- **TASK ITEM**
Each line of the data below from the one holding "Matsubara box from" to the one holding "Plumbing only; every", inclusive, is to be reproduced exactly; no other line belongs in the answer.

*** DATA SUPPLIED ***

import Mathlib
import HarnessLib
import Summits.HubbardSuperconductivity.HubbardSuperconductivity.Theorems.KLProgrammeKLRegimeEngineV17F2ClosersVGQLad
import Summits.HubbardSuperconductivity.HubbardSuperconductivity.Theorems.KLProgrammeKLRegimeEnginePairTransferMemberTowerSigmaData

/-!
# K3 ENGINE (stmt-HubbardSuperconductivity-20437 `KLRegimeEngineV17F2`, V2 registration 27cd7ed0f55f17c0), row (c) `stub_engine_step_values`:
# binder #8 `hexLadPkg` FROM hsucc-SHAPED ROWS with the Σ-class in (C′) DATA FORM — **`EngineV8.rowC_hexLadPkg_of_towerSigmaData hexLadMD : <hexLadPkg VERBATIM>`**
# (cell gate-hubbard-kl, seat hubbard-kl-k3c1-p1 g27, technique «composed-map remainder propagation»; composes `KLRegimeSplit.klmt_htower_family_sigmaData`
# (…PairTransferMemberTowerSigmaData) under row (c)'s prefix; sequel of `rowC_hexLadPkg_of_towerValues` (…VGQLadTowerMV, g26, ★ v19/v20 binder #8 `hexLadMV`))

WHAT.  **`hexLadMD`** = `hexLadMV` with the 6–2 / born Σ-class VALUE row `‖Σ_pΣ_σ(Ẇ_tβL²ĝ)(Φβ L²ĝ)·V6(p,σ;y,Qm−y,Qm−x,x)·Sg(p,σ)‖ ≤ RS x y` REPLACED, per `(t, x, y)`, by the
self-energy line's LOCALISATION DATA `∃ (T : Fin 2 → ℂ) (Sg₀ zω ze : ℂ) (δ ≥ 0)` with the row `Ẇ_t(p) ≠ 0 → ‖V6(…)·Sg(p,σ) − T σ·(Sg₀ + zω·iω_p + ze·e_{K_{n′+1}}(p))‖ ≤ δ`
((Σλ1)/(Σλ2) currency of cure (C′), E1: one-shot residual local part `Sg₀`, wave-function / velocity renormalisation `zω, ze`, Taylor + tree remainder `δ`) and ONE arithmetic
domination row «k3c2-p2's O5c majorant (`klok_localisedBorn_row_full_le`: DOS-slope × ‖ΣT‖ + rotation × ‖ΣT·Sg₀‖ + 2¹⁰·15367·δ), with the radial profile constants
(`Λ(t)/2`, `8/Λₙ′₊₁`, `(2B₂+72)/Λₙ′₊₁³`), the chart `B = bandBounds(−6/5,−1/10)` and the frame size `Af = 2Gfr₀|U| + 2Gfr₁U² + Gfr₂·c/log 4` WRITTEN OUT, `≤ (Λₙ′−Λₙ′₊₁)(βL²)⁻³·RS x y`».
`RS` stays the producer's `t`-uniform Σ-slot in the budget `J = (Λd)(½RH + (βL²)⁻³(RP + RQ + 2RS)) + RL`; every other row (`∃ m` ×3, `Z ≠ 0`, the twelve family pins, a priori ×2,
(F)(i) `η` + cap, smallness, `RH RP RQ RL`, consumer rows at `transferBarRelIdx … n′ n′ Qm` and the (E2-F2) slot line) is `hexLadMV`'s VERBATIM.  Inside, the C4a chart / frame /
Matsubara hypotheses of the producer are DISCHARGED under row (c)'s doors (`rowC_frameWindow`, `frameWindow_thresholds_of_doors`, `frameSize_le_of_thresholds`: `Af ≤ 1/240`; window
radius `r := 4Λₙ′₊₁ + 3Af + 1/2000` from `μ ∈ [−1.05, −0.15]`, `4Λₙ′₊₁ ≤ 1/32`; lattice margin `(4+2Af)·2π/L < 1/2000` from `L ≥ klEngL₃ ≥ 1024β² ≥ 2²⁴`; Matsubara box from
`β·4Λₙ′₊₁/(2π) + 1 ≤ M`).  `hexLadMV ⇒ hexLadMD` is NOT claimed (the data form is a different currency); `hexLadMD` is what E1's (Σλ1)/(Σλ2) rows feed directly.
Plumbing only; every row of `hexLadMD` is a producer HYPOTHESIS (class #1 / (c) closer / k3c2-p2 (F)(i) / E1 / #18); nothing here asserts (c), any open row of 20437, K3, U₀,
the window or superconductivity.  0 kit · 0 lit.  [cite: BenfattoGiulianiMastropietro2006, §2.9]
-/


noncomputable section

namespace Summit.HubbardSuperconductivity.HubbardSuperconductivity.Theorems.EngineV8

set_option linter.dupNamespace false -- summit = problem name (single-conjunct summit), D-0017

open Real Set Finset Complex Matrix Literature.MathematicalPhysics.QuantumLattice GrassmannAlgebra
open Literature.Probability.LatticeModels hiding torusSupNorm
open Literature.MathematicalPhysics.QuantumLattice.FermiRG
open Summit.HubbardSuperconductivity.HubbardSuperconductivity.Theorems.KLProgrammeLegKernels
open Summit.HubbardSuperconductivity.HubbardSuperconductivity.Theorems.TwoPointAssembly
open Summit.HubbardSuperconductivity.HubbardSuperconductivity.Theorems.DispersionFlow
open Summit.HubbardSuperconductivity.HubbardSuperconductivity.Theorems.KLRegimeWick
open Summit.HubbardSuperconductivity.HubbardSuperconductivity.Theorems.KLRegimeSplit
open Literature.MathematicalPhysics.QuantumLattice.BandSectorCounting
open Summit.HubbardSuperconductivity.HubbardSuperconductivity.Theorems.PerturbedFermiCurve

section LadTowerMD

*** End of DATA SUPPLIED ***

- **ANSWER TO THIS EXERCISE**
radius `r := 4Λₙ′₊₁ + 3Af + 1/2000` from `μ ∈ [−1.05, −0.15]`, `4Λₙ′₊₁ ≤ 1/32`; lattice margin `(4+2Af)·2π/L < 1/2000` from `L ≥ klEngL₃ ≥ 1024β² ≥ 2²⁴`; Matsubara box from
`β·4Λₙ′₊₁/(2π) + 1 ≤ M`).  `hexLadMV ⇒ hexLadMD` is NOT claimed (the data form is a different currency); `hexLadMD` is what E1's (Σλ1)/(Σλ2) rows feed directly.
Plumbing only; every row of `hexLadMD` is a producer HYPOTHESIS (class #1 / (c) closer / k3c2-p2 (F)(i) / E1 / #18); nothing here asserts (c), any open row of 20437, K3, U₀,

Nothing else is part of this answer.